Her last thoughts carry an encoded message, a message without which Sir Arthur Conan Doyle’s most famous work remains incomprehensible.
It is to reconstruct these thoughts and their secret effects on the plot that this book has been undertaken—for this, and
for the dead girl’s memory.
To understand what she had to tell us, I have taken up in minute detail an investigation into the murders blamed on the Hound
of the Baskervilles. In so doing, I have made a number of discoveries that, piece by piece, go far to cast doubt on the official
verdict. After examining a series of convergent clues, I feel there is every reason to suppose that the generally acknowledged
solution of the atrocious crimes that bloodied the Devonshire moors simply does not hold up, and that the real murderer escaped
justice.
How could Conan Doyle be so mistaken about this? Faced with such a complex enigma, he probably lacked the tools of contemporary
thought on the topic of literary characters. These characters are not, as we too often believe, creatures who exist only on
paper, but living beings who lead an autonomous existence—sometimes going so far as to commit murders unbeknownst to the author.

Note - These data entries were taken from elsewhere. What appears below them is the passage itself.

import Summits.QuantumFields.YangMills.Theorems.FluctuationComparisonRegPrIntLBackgroundFormCellGasKnit
import Summits.QuantumFields.YangMills.Theorems.FluctuationComparisonRegPrIntLBackgroundFormCellAnalyticKnit
import HarnessLib

/-!
# LINE g24-4 «background form» v2 — THE GAS CONE END TO END: ⟨GASᵇᵍ∘ v2⟩ → ⟨BGFORM∘ v2⟩ → S2β `FluctuationPartSmall` and GRAD∘ (texts inline, def-free)

Cell `ym3-torus` (YM ladder rung R3 = continuum `SU(2)` Yang–Mills on the three-torus — a RUNG, NOT d = 4, NOT infinite volume, NOT a mass gap, NOT Clay).  Width seat
`ym-ust-20520-w3` (gen 21, LEAD-20520 by lineage); `--supports stmt-QuantumFields-20520 --as helper`, count-neutral, definition-free, default heartbeats.

WHAT.  The three v2 knits of the lane compose BY NAME: ✓`…BackgroundFormCellGasKnit.backgroundFormCellAnalytic_of_gas` (this seat: ⟨GASᵇᵍ∘ v2⟩ → ⟨BGFORMᵃ∘ v2⟩),
✓`…BackgroundFormCellAnalyticKnit.backgroundFormCell_of_analytic` (w5-20520 g20: ⟨BGFORMᵃ∘ v2⟩ → ⟨BGFORM∘ v2⟩) and ✓`…BackgroundFormCellKnit.fluctuationPartSmall_of_backgroundFormCell` ∕
`oneBondOscillation_of_backgroundFormCell` (w4-20520 g20: ⟨BGFORM∘ v2⟩ → S2β ∕ GRAD∘).  This file records the compositions as theorems with the TARGET TEXTS INLINE:
★ `backgroundFormCell_of_gas : ⟨GASᵇᵍ∘ v2⟩ → ⟨BGFORM∘ v2 = TREE `Lines/background_form.lean` §1 `FluctuationBackgroundFormCan` VERBATIM⟩`,
★★ `fluctuationPartSmall_of_backgroundFormCellGas : ⟨GASᵇᵍ∘ v2⟩ → ⟨S2β `FluctuationPartSmall`, registry `Lines/semiclassical_s2beta.lean` v11.4 :412 VERBATIM⟩`,
★★ `oneBondOscillation_of_backgroundFormCellGas : ⟨GASᵇᵍ∘ v2⟩ → ⟨GRAD∘ `OneBondOscillationCan` VERBATIM⟩` — two-∕three-token proof terms; the value is the kernel-checked TEXT FIT
(the cone's bottom letter and its top targets in one statement each).  GASᵇᵍ∘ v2's text = ✓`…CellGasKnit`'s binder (LEAD letter, HOME `g21/TEXT-GASbg-v2.w3g21.lean`).

HONEST: plumbing between HYPOTHESIS rows; GASᵇᵍ∘ v2 (analytic cube-polymer terms + a Kotecký–Preiss gas in the background registers + the response rows + geometry) is a docking row
and NOT proved; nothing of Bałaban's is asserted; BGFORM∘ v2 ∕ S2β ∕ GRAD∘ ∕ the five registered ∘-stubs (v11.4 0∕5, №36 intact) ∕ `FluctuationComparisonRegPrIntL` (20520) ∕ `YM3TorusSU2`
NOT proved; no summit is proved by a helper.  Sorry-free, axioms standard.
[cite: Balaban1987RG1, (0.22)-(0.25) pp.256-257 and (1.11)-(1.14) p.262; Balaban1988RG2Cluster, (2.11)-(2.13) p.14 and (1.26) p.8; Balaban1989LargeFieldII, (1.98)-(1.100) p.390; Balaban1985Variational, Prop. 9 p.309; Balaban1985UV3, Thm 2 p.263 and (41) p.266]
-/

set_option autoImplicit false

noncomputable section

namespace Summit.QuantumFields.YangMills.Theorems.FluctuationComparisonRegPrIntLBackgroundFormCellGasCone

open MeasureTheory Filter Topology Set
open scoped BigOperators
open Literature.MathematicalPhysics.QuantumFieldTheory.Balaban1983to89
open Literature.MathematicalPhysics.QuantumFieldTheory.Balaban1983to89.T3ContinuumYM3Torus T3NestedUnitLaws T3UnitLawDensityEML T3UnitScaleTilt T3TiltDescent
  T3PrintedRegularMinimiser T3LevelShift Missing T4Continuum
open Literature.MathematicalPhysics.QuantumFieldTheory.Balaban1983to89.TreeLengthTorus (TPt TDom IsTDom tsys TFaceConnected torusTreeLen torusTreeLen_nonneg sum_exp_torusTreeLen_le sum_exp_torusTreeLen_two_sites_le)
open Literature.MathematicalPhysics.QuantumFieldTheory.Balaban1983to89.TreeLengthTorusGeometry (TTouch tgeometry ttouch_refl ttouch_symm tgeometry_consts)
open Literature.MathematicalPhysics.QuantumFieldTheory.Balaban1983to89.B12TreeDecay (kappa₀ K₀ kappa₀_nonneg K₀_pos)
open Literature.MathematicalPhysics.QuantumFieldTheory.Balaban1983to89.B12Decay510Torus (pl1 tcubeOf)
open Literature.MathematicalPhysics.QuantumFieldTheory.Balaban1983to89.B13Resummation (locE locE_congr)
open Literature.Probability.LatticeModels
open Summit.QuantumFields.YangMills.Theorems.FluctuationComparisonRegPrIntLPolymerMayerGas
open Summit.QuantumFields.YangMills.Theorems.FluctuationComparisonRegPrIntLPolymerMayerGasParam
open Summit.QuantumFields.YangMills.Theorems.FluctuationComparisonRegPrIntLBackgroundFormCellGasKnit (backgroundFormCellAnalytic_of_gas)
open Summit.QuantumFields.YangMills.Theorems.FluctuationComparisonRegPrIntLBackgroundFormCellAnalyticKnit (backgroundFormCell_of_analytic fluctuationPartSmall_of_backgroundFormCellAnalytic oneBondOscillation_of_backgroundFormCellAnalytic)

open Classical in
/-- ★ **⟨GASᵇᵍ∘ v2⟩ → ⟨BGFORM∘ v2⟩** (TREE `Lines/background_form.lean` 22880983 §1 `FluctuationBackgroundFormCan` body VERBATIM, ws-sha16 e34325257caa6e83): the LEAD's gas knit followed by w5-20520 g20's analytic-edition knit. [cite: Balaban1987RG1, (0.22)-(0.25) pp.256-257; Balaban1985Variational, Prop. 9 p.309] -/
theorem backgroundFormCell_of_gas
    (hG :
      ∀ (L : ℕ), ∃ pS : ℝ, ∀ (b₀ p₀ : ℝ), 0 < b₀ → pS ≤ p₀ → 0 < p₀ → ∃ ε₁ : ℝ, 0 < ε₁ ∧ ∀ (ε₀ : ℝ), 0 < ε₀ → ε₀ ≤ ε₁ →
        ∃ γ₁ : ℝ, 0 < γ₁ ∧ ∃ (κ μ C As Ag R r₁ Rₐ : ℝ) (Mc : ℕ) (_ : NeZero Mc), 0 < κ ∧ 0 ≤ μ ∧ 0 ≤ As ∧ 0 ≤ Ag ∧ 0 < Rₐ ∧
          2 * kappa₀ (4 * 2 ^ 3) (2 * 3) ≤ r₁ ∧ r₁ + 2 * kappa₀ (4 * 2 ^ 3) (2 * 3) + 2 ≤ R ∧
          Ag * Real.exp (5 * r₁ + 1) * K₀ (4 * 2 ^ 3) (2 * 3) * 7 * 32 ≤ 1 ∧ ∀ (F : T3Family) (γ : ℝ), F.L = L → 0 < γ → γ ≤ γ₁ →
          ∃ (σ σ₂ : ℕ → ℝ), (∀ J, 0 ≤ σ J) ∧ (∀ J, 0 ≤ σ₂ J) ∧
            (∀ a : ℕ, Tendsto (fun J : ℕ => ((J : ℝ) + 1) ^ a * σ J) atTop (𝓝 0)) ∧
            (∀ a : ℕ, Tendsto (fun J : ℕ => ((J : ℝ) + 1) ^ a * σ₂ J) atTop (𝓝 0)) ∧
            ∀ (ν : ℕ → (j : ℕ) → Measure (GaugeField (F.P j) 0 (Matrix.specialUnitaryGroup (Fin 2) ℂ))),
              (∀ K, ν K K = T4GenFunBounds.gibbsMeasure (F.P K) ((F.scheme ℰp γ).β K)) →
              (∀ K j, j < K → ν K j = Measure.map (descend F ℰp j) (ν K (j + 1))) →
              ∀ (J K : ℕ) (hJK : J ≤ K) (ρ : GaugeField (F.P J) 0 (Matrix.specialUnitaryGroup (Fin 2) ℂ) → ℝ),
                (∀ U, PlaqSmall (θBal F.L γ b₀ p₀ J) U → 0 < ρ U) →
                ν K J = (fieldMeasure _ _ _).withDensity (fun U => ENNReal.ofReal (ρ U)) →
                ContinuousOn ρ {U | PlaqSmall (θBal F.L γ b₀ p₀ J) U} →
                ∃ (c₀ : ℝ) (d : PBond (F.P J) 0 → PBond (F.P J) 0 → ℝ) (blk : PBond (F.P K) 0 → PBond (F.P J) 0)
                  (M : GaugeField (F.P J) 0 (Matrix.specialUnitaryGroup (Fin 2) ℂ) → PBond (F.P K) 0 → (Fin 8 → ℝ))
                  (Ncb : ℕ) (_ : NeZero Ncb) (ecb : PBond (F.P J) 0 → TPt 3 (Ncb * Mc))
                  (D : PBond (F.P K) 0 → Set (Fin 8 → ℂ))
                  (𝒮 : Finset (TPt 3 Ncb) → (PBond (F.P K) 0 → (Fin 8 → ℂ)) → ℂ)
                  (act : TDom 3 Ncb → (PBond (F.P K) 0 → (Fin 8 → ℂ)) → ℂ),
                  (∀ x y, 0 ≤ d x y) ∧ (∀ x y, d x y = d y x) ∧ (∀ x y z, d x z ≤ d x y + d y z) ∧
                  (∀ x, ∑ y, Real.exp (-(μ * d x y)) ≤ C) ∧
                  (∀ b b' : PBond (F.P J) 0, κ * (b.src.tdist b'.src : ℝ) ≤ μ * d b b') ∧
                  (∀ c c' : PBond (F.P J) 0, 2 * μ * d c c' ≤ (r₁ / 2 / ((Mc : ℝ) * 3)) * pl1 (ecb c - ecb c')) ∧
                  (∀ e, IsOpen (D e)) ∧
                  (∀ (U : GaugeField (F.P J) 0 (Matrix.specialUnitaryGroup (Fin 2) ℂ)), PlaqSmall (θBal F.L γ b₀ p₀ J) U →
                      ∀ e, Metric.ball (fun (i : Fin 8) => (M U e i : ℂ)) (2 * Rₐ) ⊆ D e) ∧
                  (∀ (Y : Finset (TPt 3 Ncb)) (q q' : PBond (F.P K) 0 → (Fin 8 → ℂ)),
                      (∀ e, tcubeOf Ncb Mc (ecb (blk e)) ∈ Y → q e = q' e) → 𝒮 Y q = 𝒮 Y q') ∧
                  (∀ Y : Finset (TPt 3 Ncb), ¬ TFaceConnected Y → ∀ q, 𝒮 Y q = 0) ∧
                  (∀ Y, DifferentiableOn ℂ (𝒮 Y) {q | ∀ e, q e ∈ D e}) ∧
                  (∀ Y, ∀ q ∈ {q : PBond (F.P K) 0 → (Fin 8 → ℂ) | ∀ e, q e ∈ D e}, ‖𝒮 Y q‖ ≤ As * Real.exp (-r₁ * torusTreeLen Y)) ∧
                  (∀ (Z : TDom 3 Ncb) (q q' : PBond (F.P K) 0 → (Fin 8 → ℂ)),
                      (∀ e, tcubeOf Ncb Mc (ecb (blk e)) ∈ Z.1 → q e = q' e) → act Z q = act Z q') ∧
                  (∀ Z, DifferentiableOn ℂ (act Z) {q | ∀ e, q e ∈ D e}) ∧
                  (∀ Z, ∀ q ∈ {q : PBond (F.P K) 0 → (Fin 8 → ℂ) | ∀ e, q e ∈ D e}, ‖act Z q‖ ≤ Ag * Real.exp (-(R * torusTreeLen Z.1))) ∧
                  (∀ (U : GaugeField (F.P J) 0 (Matrix.specialUnitaryGroup (Fin 2) ℂ)), PlaqSmall (θBal F.L γ b₀ p₀ J) U →
                      ∀ Z, (act Z (fun e (i : Fin 8) => (M U e i : ℂ))).im = 0) ∧
                  (∀ (b : PBond (F.P J) 0) (U V : GaugeField (F.P J) 0 (Matrix.specialUnitaryGroup (Fin 2) ℂ)),
                      PlaqSmall (θBal F.L γ b₀ p₀ J) U → PlaqSmall (θBal F.L γ b₀ p₀ J) V → (∀ e, e ≠ b → U e = V e) →
                      ∀ e, ‖M U e - M V e‖ ≤ σ J * Real.exp (-(2 * μ * d b (blk e)))) ∧
                  (∀ (b b' : PBond (F.P J) 0) (U V W Z : GaugeField (F.P J) 0 (Matrix.specialUnitaryGroup (Fin 2) ℂ)),
                      PlaqSmall (θBal F.L γ b₀ p₀ J) U → PlaqSmall (θBal F.L γ b₀ p₀ J) V →
                      PlaqSmall (θBal F.L γ b₀ p₀ J) W → PlaqSmall (θBal F.L γ b₀ p₀ J) Z →
                      (∀ e, e ≠ b → U e = V e) → (∀ e, e ≠ b' → U e = W e) → (∀ e, e ≠ b' → V e = Z e) → (∀ e, e ≠ b → W e = Z e) →
                      ∀ e, ‖M U e - M W e - M V e + M Z e‖ ≤
                        σ₂ J * (Real.exp (-(2 * μ * d b (blk e))) * Real.exp (-(2 * μ * d (blk e) b')))) ∧
                  (∀ U : GaugeField (F.P J) 0 (Matrix.specialUnitaryGroup (Fin 2) ℂ), PlaqSmall (θBal F.L γ b₀ p₀ J) U →
                      Real.log (ρ U) + (F.scheme ℰp γ).β K * minActionRegPr F J K hJK ε₀ U =
                        c₀ + ∑ Y, (𝒮 Y (fun e (i : Fin 8) => (M U e i : ℂ))).re +
                          Real.log (polymerPartitionFunction TTouch (fun Z : TDom 3 Ncb => act Z (fun e (i : Fin 8) => (M U e i : ℂ))) Finset.univ).re)) :
    ∀ (L : ℕ), ∃ pS : ℝ, ∀ (b₀ p₀ : ℝ), 0 < b₀ → pS ≤ p₀ → 0 < p₀ → ∃ ε₁ : ℝ, 0 < ε₁ ∧ ∀ (ε₀ : ℝ), 0 < ε₀ → ε₀ ≤ ε₁ →
      ∃ γ₁ : ℝ, 0 < γ₁ ∧ ∃ (κ μ C A Hc : ℝ), 0 < κ ∧ 0 ≤ μ ∧ 0 ≤ A ∧ 0 ≤ Hc ∧ ∀ (F : T3Family) (γ : ℝ), F.L = L → 0 < γ → γ ≤ γ₁ →
        ∃ (σ σ₂ : ℕ → ℝ), (∀ J, 0 ≤ σ J) ∧ (∀ J, 0 ≤ σ₂ J) ∧
          (∀ a : ℕ, Tendsto (fun J : ℕ => ((J : ℝ) + 1) ^ a * σ J) atTop (𝓝 0)) ∧
          (∀ a : ℕ, Tendsto (fun J : ℕ => ((J : ℝ) + 1) ^ a * σ₂ J) atTop (𝓝 0)) ∧
          ∀ (ν : ℕ → (j : ℕ) → Measure (GaugeField (F.P j) 0 (Matrix.specialUnitaryGroup (Fin 2) ℂ))),
            (∀ K, ν K K = T4GenFunBounds.gibbsMeasure (F.P K) ((F.scheme ℰp γ).β K)) →
            (∀ K j, j < K → ν K j = Measure.map (descend F ℰp j) (ν K (j + 1))) →
            ∀ (J K : ℕ) (hJK : J ≤ K) (ρ : GaugeField (F.P J) 0 (Matrix.specialUnitaryGroup (Fin 2) ℂ) → ℝ),
              (∀ U, PlaqSmall (θBal F.L γ b₀ p₀ J) U → 0 < ρ U) →
              ν K J = (fieldMeasure _ _ _).withDensity (fun U => ENNReal.ofReal (ρ U)) →
              ContinuousOn ρ {U | PlaqSmall (θBal F.L γ b₀ p₀ J) U} →
              ∃ (c₀ : ℝ) (d : PBond (F.P J) 0 → PBond (F.P J) 0 → ℝ) (blk : PBond (F.P K) 0 → PBond (F.P J) 0)
                (M : GaugeField (F.P J) 0 (Matrix.specialUnitaryGroup (Fin 2) ℂ) → PBond (F.P K) 0 → (Fin 8 → ℝ))
                (T : Finset (PBond (F.P J) 0) → (PBond (F.P K) 0 → (Fin 8 → ℝ)) → ℝ)
                (ℓ h : Finset (PBond (F.P J) 0) → ℝ),
                (∀ x y, 0 ≤ d x y) ∧ (∀ x y, d x y = d y x) ∧ (∀ x y z, d x z ≤ d x y + d y z) ∧
                (∀ x, ∑ y, Real.exp (-(μ * d x y)) ≤ C) ∧
                (∀ b b' : PBond (F.P J) 0, κ * (b.src.tdist b'.src : ℝ) ≤ μ * d b b') ∧
                (∀ X, 0 ≤ ℓ X) ∧ (∀ X, 0 ≤ h X) ∧
                (∀ c, ∑ X ∈ Finset.univ.filter (fun X => c ∈ X), ℓ X ≤ A) ∧
                (∀ c c', ∑ X ∈ Finset.univ.filter (fun X => c ∈ X ∧ c' ∈ X), h X ≤ Hc * Real.exp (-(2 * μ * d c c'))) ∧
                (∀ (X : Finset (PBond (F.P J) 0)) (U V : GaugeField (F.P J) 0 (Matrix.specialUnitaryGroup (Fin 2) ℂ)),
                    PlaqSmall (θBal F.L γ b₀ p₀ J) U → PlaqSmall (θBal F.L γ b₀ p₀ J) V →
                    ∀ (S₁ : PBond (F.P J) 0 → ℝ), (∀ c, 0 ≤ S₁ c) →
                    (∀ e, blk e ∈ X → ‖M U e - M V e‖ ≤ S₁ (blk e)) →
                    |T X (M U) - T X (M V)| ≤ ℓ X * ∑ c ∈ X, S₁ c) ∧
                (∀ (X : Finset (PBond (F.P J) 0)) (U V W Z : GaugeField (F.P J) 0 (Matrix.specialUnitaryGroup (Fin 2) ℂ)),
                    PlaqSmall (θBal F.L γ b₀ p₀ J) U → PlaqSmall (θBal F.L γ b₀ p₀ J) V →
                    PlaqSmall (θBal F.L γ b₀ p₀ J) W → PlaqSmall (θBal F.L γ b₀ p₀ J) Z →
                    ∀ (S₁ S₂ S₁₂ : PBond (F.P J) 0 → ℝ), (∀ c, 0 ≤ S₁ c) → (∀ c, 0 ≤ S₂ c) → (∀ c, 0 ≤ S₁₂ c) →
                    (∀ e, blk e ∈ X → ‖M W e - M Z e‖ ≤ S₁ (blk e)) →
                    (∀ e, blk e ∈ X → ‖M V e - M Z e‖ ≤ S₂ (blk e)) →
                    (∀ e, blk e ∈ X → ‖M U e - M W e - M V e + M Z e‖ ≤ S₁₂ (blk e)) →
                    |T X (M U) - T X (M W) - T X (M V) + T X (M Z)| ≤
                      h X * (∑ c ∈ X, S₁ c) * (∑ c ∈ X, S₂ c) + ℓ X * ∑ c ∈ X, S₁₂ c) ∧
                (∀ (b : PBond (F.P J) 0) (U V : GaugeField (F.P J) 0 (Matrix.specialUnitaryGroup (Fin 2) ℂ)),
                    PlaqSmall (θBal F.L γ b₀ p₀ J) U → PlaqSmall (θBal F.L γ b₀ p₀ J) V → (∀ e, e ≠ b → U e = V e) →
                    ∀ e, ‖M U e - M V e‖ ≤ σ J * Real.exp (-(2 * μ * d b (blk e)))) ∧
                (∀ (b b' : PBond (F.P J) 0) (U V W Z : GaugeField (F.P J) 0 (Matrix.specialUnitaryGroup (Fin 2) ℂ)),
                    PlaqSmall (θBal F.L γ b₀ p₀ J) U → PlaqSmall (θBal F.L γ b₀ p₀ J) V →
                    PlaqSmall (θBal F.L γ b₀ p₀ J) W → PlaqSmall (θBal F.L γ b₀ p₀ J) Z →
                    (∀ e, e ≠ b → U e = V e) → (∀ e, e ≠ b' → U e = W e) → (∀ e, e ≠ b' → V e = Z e) → (∀ e, e ≠ b → W e = Z e) →
                    ∀ e, ‖M U e - M W e - M V e + M Z e‖ ≤
                      σ₂ J * (Real.exp (-(2 * μ * d b (blk e))) * Real.exp (-(2 * μ * d (blk e) b')))) ∧
                (∀ U : GaugeField (F.P J) 0 (Matrix.specialUnitaryGroup (Fin 2) ℂ), PlaqSmall (θBal F.L γ b₀ p₀ J) U →
                    Real.log (ρ U) + (F.scheme ℰp γ).β K * minActionRegPr F J K hJK ε₀ U = c₀ + ∑ X, T X (M U)) :=
  backgroundFormCell_of_analytic (backgroundFormCellAnalytic_of_gas hG)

Failing to grasp his characters’ independence, Conan Doyle did not realize that one of them had entirely escaped his control
and was amusing himself by misleading his detective.
By undertaking a theoretical reflection on the nature of literary characters, their unsuspected abilities, and the rights
they are entitled to claim, this book intends to reopen the file of
The Hound of the Baskervilles
and finally to solve Sherlock Holmes’s incomplete investigation—and in so doing, to allow the young girl who died on bleak
Dartmoor and has wandered for centuries since in one of those in-between worlds that surround literature, to find her rest
at last.
*
* All my thanks to François Hoff, eminent Sherlock Holmes specialist, for reading this manuscript so carefully and for giving
me some useful suggestions.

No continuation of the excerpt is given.